Further to. My posts on Elink, I have had major probs with this controller. Everything going fine yest but today without changing anything things like controller not handshaking with software and controller not recognising ports on OC started happening out of th blue. I think the controller has failed after only 2. Days use.
So I guess I am now in the market for a new dcc system.
What's the best on the market and is reliable?


----------



## broox (Apr 13, 2012)

Not sure if its relevant, but I thought my zephyr was playing up within the first few days. Not selecting locos was the main problem. If I recall correctly I had more issues with my "good" trains - ie beefier decoders, sound etc.
Turns out I had a loose wire between my controller and the track. I could have sworn it was a perfect connection but must have wiggled loose, or loose enough to make it an intermittent issue, within the first few uses. DCC seems to be an all or nothing affair.

I take it you've checked all connections?


----------



## FarmerJim (Apr 17, 2014)

Thanks. Broox
Yes checked everything. Reloaded software and Elite driver. Railmaster is now not detecting elink or Locos. Seems like the elink dcc controller lasted only 2 days. It seems to be completely dead. The power shows the green light but the software does not detect a thing.
The other thing everyone needs to know is Hornby support is very poor indeed. Received 2 emails from them but that's it. I have sent a number back to them without receiving any more.
My summary is AVOID ELINK AND HORNBY WHERE POSSIBLE. They ain't up to it.


----------



## broox (Apr 13, 2012)

maybe you can take some of the equipment into the train show and ask someone to see if they can test it within a known working setup?

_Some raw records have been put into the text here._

import Literature.Probability.Percolation.DiscreteDomainPaths
import Literature.Probability.Percolation.PlanarDuality
import Literature.Probability.Percolation.FourArmGarbanSquareDomain
import Mathlib.Analysis.Complex.ReImTopology

/-!
# The lattice box of the corner-marked rectangle `(0,W) × (0,H)`: mesh vertices, discrete domain, frontier

Support file for the reduction `RectilinearCardy → stub_rectCardyOne` of line
`two-cluster-rate-is-stationary-gap` (crux `StripClusterRates`, stmt-CriticalPhenomena-13878), part 1
of 2. Elementary facts about the discretisation (`meshVertices`, `meshGraph`, `meshDomain`,
`discreteDomainGraph`, Smirnov 2001 §2, tree `DomainDiscretisation.lean`) of the open box
`Ω = Ioo 0 W ×ℂ Ioo 0 H` at mesh `δ > 0` (the carrier of the tree's Bollobás–Riordan rectangle
`brRect W H`), in the exact shape of the sibling file
`CardyBoundaryCoulombGasHalfPlaneMarkDensityLawBoxExhaustionPart1/2` (which treats the box
`Ioo (-K) K ×ℂ Ioo 0 H`; the proofs are the same):

* the mesh graph of the box is connected, so `meshDomain Ω δ = meshVertices Ω δ`
  (`meshDomain_obox`) and `Ω_δ` is the nearest-neighbour graph on the lattice box
  (`discreteDomainGraph_adj_obox`);
* the frontier of the box is the union of its four closed sides (`mem_frontier_obox`);
* open lattice paths inside the lattice box are paths of `Ω_δ` (`reachable_of_openConnIn_obox`; the
  converse for any domain is the sibling's `BoxExhaustion.openConnIn_meshDomain_of_reachable`).
No definitions are introduced.
-/

noncomputable section

namespace Summit.CriticalPhenomena.CardyFormulaZ2.Cruxes.StripClusterRates.TwoClusterRateIsStationaryGap

open Set Metric Complex
open Literature.Probability.LatticeModels Literature.Probability.Percolation

variable {W H δ : ℝ}

namespace RectBox

/-! ## The box and its mesh vertices -/

/-- Membership in the box. [folklore] -/
theorem mem_obox {z : ℂ} :
    z ∈ Ioo 0 W ×ℂ Ioo 0 H ↔ (0 < z.re ∧ z.re < W) ∧ (0 < z.im ∧ z.im < H) := by
  simp [mem_reProdIm]

/-- The box is convex. [folklore] -/
theorem convex_obox : Convex ℝ (Ioo 0 W ×ℂ Ioo 0 H) :=
  ((convex_Ioo _ _).linear_preimage reLm).inter ((convex_Ioo _ _).linear_preimage imLm)

/-- Mesh vertices of the box. [folklore] -/
theorem mem_meshVertices_obox {v : Site 2} :
    v ∈ meshVertices (Ioo 0 W ×ℂ Ioo 0 H) δ ↔
      (0 < δ * v 0 ∧ δ * v 0 < W) ∧ (0 < δ * v 1 ∧ δ * v 1 < H) := by
  rw [mem_meshVertices_iff, mem_obox, meshPoint_re, meshPoint_im]

/-- Mesh vertices of the box, bounds divided by the mesh. [folklore] -/
theorem mem_meshVertices_obox_div (hδ : 0 < δ) {v : Site 2} :
    v ∈ meshVertices (Ioo 0 W ×ℂ Ioo 0 H) δ ↔
      (0 < v 0 ∧ (v 0 : ℝ) < W / δ) ∧ (0 < v 1 ∧ (v 1 : ℝ) < H / δ) := by
  rw [mem_meshVertices_obox, lt_div_iff₀ hδ, lt_div_iff₀ hδ, mul_comm (v 0 : ℝ), mul_comm (v 1 : ℝ)]
  constructor
  · rintro ⟨⟨h1, h2⟩, h3, h4⟩
    have h1' : (0 : ℝ) < v 0 := pos_of_mul_pos_right h1 hδ.le
    have h3' : (0 : ℝ) < v 1 := pos_of_mul_pos_right h3 hδ.le
    exact ⟨⟨by exact_mod_cast h1', h2⟩, by exact_mod_cast h3', h4⟩
  · rintro ⟨⟨h1, h2⟩, h3, h4⟩
    have h1' : (0 : ℝ) < v 0 := by exact_mod_cast h1
    have h3' : (0 : ℝ) < v 1 := by exact_mod_cast h3
    exact ⟨⟨mul_pos hδ h1', h2⟩, mul_pos hδ h3', h4⟩

/-- Lattice neighbours inside the box are mesh-adjacent (the box is convex). [folklore] -/
theorem meshGraph_adj_obox {x y : Site 2} (hx : x ∈ meshVertices (Ioo 0 W ×ℂ Ioo 0 H) δ)
    (hy : y ∈ meshVertices (Ioo 0 W ×ℂ Ioo 0 H) δ) (hxy : (zdGraph 2).Adj x y) :
    (meshGraph (Ioo 0 W ×ℂ Ioo 0 H) δ).Adj x y :=
  meshGraph_adj_iff.2 ⟨hxy, (convex_obox.segment_subset hx hy).trans subset_closure⟩

/-- **The mesh graph of the box is connected**: two mesh vertices are joined by a column move
followed by a row move inside the lattice box. [folklore] -/
theorem preconnected_meshVertexGraph_obox (hδ : 0 < δ) :
    (meshVertexGraph (Ioo 0 W ×ℂ Ioo 0 H) δ).Preconnected := by
  set V := meshVertices (Ioo 0 W ×ℂ Ioo 0 H) δ with hV
  set G := meshVertexGraph (Ioo 0 W ×ℂ Ioo 0 H) δ with hG
  -- sites in coordinates
  have st_eta : ∀ v : Site 2, (![v 0, v 1] : Site 2) = v := fun v => by
    ext k; fin_cases k <;> rfl
  have adj_up : ∀ i j : ℤ, (zdGraph 2).Adj (![i, j] : Site 2) ![i, j + 1] := fun i j => by
    rw [zdGraph_adj_iff]
    refine ⟨1, Or.inl ?_⟩
    ext k; fin_cases k <;> simp
  have adj_right : ∀ i j : ℤ, (zdGraph 2).Adj (![i, j] : Site 2) ![i + 1, j] := fun i j => by
    rw [zdGraph_adj_iff]
    refine ⟨0, Or.inl ?_⟩
    ext k; fin_cases k <;> simp
  have memV : ∀ i j : ℤ, (![i, j] : Site 2) ∈ V ↔
      (0 < i ∧ (i : ℝ) < W / δ) ∧ (0 < j ∧ (j : ℝ) < H / δ) := fun i j => by
    rw [hV, mem_meshVertices_obox_div hδ]; simp
  have adjG : ∀ {a b : Site 2} (ha : a ∈ V) (hb : b ∈ V), (zdGraph 2).Adj a b →
      G.Adj ⟨a, ha⟩ ⟨b, hb⟩ := by
    intro a b ha hb hab
    simp only [hG, SimpleGraph.comap_adj, Function.Embedding.coe_subtype]
    exact meshGraph_adj_obox ha hb hab
  -- column moves
  have hcol : ∀ (i j : ℤ) (m : ℕ) (h0 : (![i, j] : Site 2) ∈ V) (h1 : (![i, j + m] : Site 2) ∈ V),
      G.Reachable ⟨![i, j], h0⟩ ⟨![i, j + m], h1⟩ := by
    intro i j m
    induction m with
    | zero =>
      intro h0 h1
      have e : (⟨![i, j + ((0 : ℕ) : ℤ)], h1⟩ : V) = ⟨![i, j], h0⟩ := Subtype.ext (by simp)
      rw [e]
    | succ m ih =>
      intro h0 h1
      have h0' := (memV _ _).1 h0
      have h1' := (memV _ _).1 h1
      simp only [Int.cast_add, Int.cast_natCast, Nat.cast_succ] at h1'
      have hmid : (![i, j + m] : Site 2) ∈ V := by
        rw [memV]
        simp only [Int.cast_add, Int.cast_natCast]
        have hm : (0 : ℝ) ≤ m := Nat.cast_nonneg m
        refine ⟨h0'.1, ?_, by linarith [h1'.2.2]⟩
        have : (0 : ℤ) < j := h0'.2.1
        omega
      refine (ih h0 hmid).trans (SimpleGraph.Adj.reachable (adjG hmid h1 ?_))
      have := adj_up i (j + m)
      push_cast
      rwa [← add_assoc]
  have hcol' : ∀ (i j j' : ℤ) (h0 : (![i, j] : Site 2) ∈ V) (h1 : (![i, j'] : Site 2) ∈ V),
      G.Reachable ⟨![i, j], h0⟩ ⟨![i, j'], h1⟩ := by
    intro i j j' h0 h1
    rcases le_total j j' with h | h
    · obtain ⟨m, rfl⟩ : ∃ m : ℕ, j' = j + m := ⟨(j' - j).toNat, by omega⟩
      exact hcol i j m h0 h1
    · obtain ⟨m, rfl⟩ : ∃ m : ℕ, j = j' + m := ⟨(j - j').toNat, by omega⟩
      exact (hcol i j' m h1 h0).symm
  -- row moves
  have hrow : ∀ (i j : ℤ) (m : ℕ) (h0 : (![i, j] : Site 2) ∈ V) (h1 : (![i + m, j] : Site 2) ∈ V),
      G.Reachable ⟨![i, j], h0⟩ ⟨![i + m, j], h1⟩ := by
    intro i j m
    induction m with
    | zero =>
      intro h0 h1
      have e : (⟨![i + ((0 : ℕ) : ℤ), j], h1⟩ : V) = ⟨![i, j], h0⟩ := Subtype.ext (by simp)
      rw [e]
    | succ m ih =>
      intro h0 h1
      have h0' := (memV _ _).1 h0
      have h1' := (memV _ _).1 h1
      simp only [Int.cast_add, Int.cast_natCast, Nat.cast_succ] at h1'
      have hmid : (![i + m, j] : Site 2) ∈ V := by
        rw [memV]
        simp only [Int.cast_add, Int.cast_natCast]
        have hm : (0 : ℝ) ≤ m := Nat.cast_nonneg m
        refine ⟨⟨?_, by linarith [h1'.1.2]⟩, h0'.2⟩
        have : (0 : ℤ) < i := h0'.1.1
        omega
      refine (ih h0 hmid).trans (SimpleGraph.Adj.reachable (adjG hmid h1 ?_))
      have := adj_right (i + m) j
      push_cast
      rwa [← add_assoc]
  have hrow' : ∀ (i i' j : ℤ) (h0 : (![i, j] : Site 2) ∈ V) (h1 : (![i', j] : Site 2) ∈ V),
      G.Reachable ⟨![i, j], h0⟩ ⟨![i', j], h1⟩ := by
    intro i i' j h0 h1
    rcases le_total i i' with h | h
    · obtain ⟨m, rfl⟩ : ∃ m : ℕ, i' = i + m := ⟨(i' - i).toNat, by omega⟩
      exact hrow i j m h0 h1
    · obtain ⟨m, rfl⟩ : ∃ m : ℕ, i = i' + m := ⟨(i - i').toNat, by omega⟩
      exact (hrow i' j m h1 h0).symm
  rintro ⟨u, hu⟩ ⟨v, hv⟩
  have hu0 : (![u 0, u 1] : Site 2) ∈ V := by rwa [st_eta]
  have hv0 : (![v 0, v 1] : Site 2) ∈ V := by rwa [st_eta]
  have hu' := (memV _ _).1 hu0
  have hv' := (memV _ _).1 hv0
  have hw : (![u 0, v 1] : Site 2) ∈ V := (memV _ _).2 ⟨hu'.1, hv'.2⟩
  have e1 : (⟨![u 0, u 1], hu0⟩ : V) = ⟨u, hu⟩ := Subtype.ext (st_eta u)
  have e2 : (⟨![v 0, v 1], hv0⟩ : V) = ⟨v, hv⟩ := Subtype.ext (st_eta v)
  have h := (hcol' (u 0) (u 1) (v 1) hu0 hw).trans (hrow' (u 0) (v 0) (v 1) hw hv0)
  rwa [e1, e2] at h

/-- **The discrete box is the whole lattice box**: `meshDomain = meshVertices` for the box
(tree: `meshDomain_eq_meshVertices_of_preconnected`). [folklore] -/
theorem meshDomain_obox (hδ : 0 < δ) :
    meshDomain (Ioo 0 W ×ℂ Ioo 0 H) δ = meshVertices (Ioo 0 W ×ℂ Ioo 0 H) δ :=
  meshDomain_eq_meshVertices_of_preconnected (preconnected_meshVertexGraph_obox hδ)

/-- Adjacency in `Ω_δ` for the box is lattice adjacency between mesh vertices. [folklore] -/
theorem discreteDomainGraph_adj_obox (hδ : 0 < δ) {x y : Site 2} :
    (discreteDomainGraph (Ioo 0 W ×ℂ Ioo 0 H) δ).Adj x y ↔
      (zdGraph 2).Adj x y ∧ x ∈ meshVertices (Ioo 0 W ×ℂ Ioo 0 H) δ ∧
        y ∈ meshVertices (Ioo 0 W ×ℂ Ioo 0 H) δ := by
  rw [discreteDomainGraph_adj_iff, meshDomain_obox hδ]
  constructor
  · rintro ⟨h, hx, hy⟩; exact ⟨(meshGraph_adj_iff.1 h).1, hx, hy⟩
  · rintro ⟨h, hx, hy⟩; exact ⟨meshGraph_adj_obox hx hy h, hx, hy⟩

/-- A vertex of the discrete boundary of the box has a lattice neighbour outside the lattice box.
[folklore] -/
theorem exists_adj_not_mem_of_mem_meshBoundary_obox (hδ : 0 < δ) {v : Site 2}
    (hv : v ∈ meshBoundary (Ioo 0 W ×ℂ Ioo 0 H) δ) :
    v ∈ meshVertices (Ioo 0 W ×ℂ Ioo 0 H) δ ∧
      ∃ w, (zdGraph 2).Adj v w ∧ w ∉ meshVertices (Ioo 0 W ×ℂ Ioo 0 H) δ := by
  obtain ⟨hvD, w, hvw, hnadj⟩ := hv
  have hvV : v ∈ meshVertices (Ioo 0 W ×ℂ Ioo 0 H) δ := by rwa [meshDomain_obox hδ] at hvD
  rw [discreteDomainGraph_adj_obox hδ] at hnadj
  exact ⟨hvV, w, hvw, fun h => hnadj ⟨hvw, hvV, h⟩⟩

/-- A mesh vertex of the box with a lattice neighbour outside the lattice box is a discrete
boundary vertex. [folklore] -/
theorem mem_meshBoundary_obox (hδ : 0 < δ) {v w : Site 2}
    (hv : v ∈ meshVertices (Ioo 0 W ×ℂ Ioo 0 H) δ) (hvw : (zdGraph 2).Adj v w)
    (hw : w ∉ meshVertices (Ioo 0 W ×ℂ Ioo 0 H) δ) :
    v ∈ meshBoundary (Ioo 0 W ×ℂ Ioo 0 H) δ := by
  refine ⟨by rwa [meshDomain_obox hδ], w, hvw, ?_⟩
  rw [discreteDomainGraph_adj_obox hδ]
  exact fun h => hw h.2.2

/-! ## The frontier of the box -/

/-- The frontier of the box: the four closed sides. [folklore] -/
theorem mem_frontier_obox (hW : 0 < W) (hH : 0 < H) {q : ℂ} :
    q ∈ frontier (Ioo 0 W ×ℂ Ioo 0 H) ↔
      (q.re ∈ Icc 0 W ∧ (q.im = 0 ∨ q.im = H)) ∨ ((q.re = 0 ∨ q.re = W) ∧ q.im ∈ Icc 0 H) := by
  rw [frontier_reProdIm, closure_Ioo hW.ne, frontier_Ioo hH, closure_Ioo hH.ne, frontier_Ioo hW]
  simp [mem_reProdIm]

/-! ## Open paths of `Ω_δ` versus open lattice paths in the lattice box -/

/-- **An open lattice path inside the lattice box is an open path of `Ω_δ`** (for a lattice
configuration `ω ⊆ E(ℤ²)`). [folklore] -/
theorem reachable_of_openConnIn_obox (hδ : 0 < δ) {ω : BondConfig (Site 2)}
    (hωE : ω ⊆ (zdGraph 2).edgeSet) {x y : Site 2}
    (h : ω ∈ openConnIn (meshVertices (Ioo 0 W ×ℂ Ioo 0 H) δ) x y) :
    (openGraph ω ⊓ discreteDomainGraph (Ioo 0 W ×ℂ Ioo 0 H) δ).Reachable x y := by
  obtain ⟨hx, hy, ⟨p⟩⟩ := h
  set V := meshVertices (Ioo 0 W ×ℂ Ioo 0 H) δ
  suffices H' : ∀ (a b : V) (p : ((openGraph ω).induce V).Walk a b),
      (openGraph ω ⊓ discreteDomainGraph (Ioo 0 W ×ℂ Ioo 0 H) δ).Reachable a b from H' _ _ p
  intro a b p
  induction p with
  | nil => exact SimpleGraph.Reachable.refl _
  | @cons a b c hab p ih =>
    have hab' : (openGraph ω).Adj a b := hab
    obtain ⟨hmem, -⟩ := (openGraph_adj _ _ _).1 hab'
    have hzd : (zdGraph 2).Adj a b := by
      have := hωE hmem
      rwa [SimpleGraph.mem_edgeSet] at this
    refine (SimpleGraph.Adj.reachable ?_).trans ih
    refine open_inf_discreteDomainGraph_adj_iff.2 ⟨hmem, meshGraph_adj_obox a.2 b.2 hzd, ?_, ?_⟩
    · rw [meshDomain_obox hδ]; exact a.2
    · rw [meshDomain_obox hδ]; exact b.2

end RectBox

/-- Registered sub-goal of this support file (part 1 of the reduction `RectilinearCardy → stub_rectCardyOne`):
the discrete box of `(0,W) × (0,H)` is the whole lattice box. [folklore] -/
theorem rc_meshDomain_obox :
    ∀ W H δ : ℝ, 0 < δ →
      Literature.Probability.LatticeModels.meshDomain (Set.Ioo (0 : ℝ) W ×ℂ Set.Ioo (0 : ℝ) H) δ =
        Literature.Probability.LatticeModels.meshVertices (Set.Ioo (0 : ℝ) W ×ℂ Set.Ioo (0 : ℝ) H) δ :=
  fun _ _ _ hδ => RectBox.meshDomain_obox hδ

end Summit.CriticalPhenomena.CardyFormulaZ2.Cruxes.StripClusterRates.TwoClusterRateIsStationaryGap

end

.. if anyone/clubs at the show use the elink that is.


----------



## broox (Apr 13, 2012)

Probably Monday would be the better day to do that tho. less busy, more chance of someone lending a hand


----------



## FarmerJim (Apr 17, 2014)

Thanks Broox. It just seems that the controller has failed. Yeah I will take it. In with me. I think it's early days for elink in AUST tho.


----------



## broox (Apr 13, 2012)

bugger. hope you get it sorted soon


----------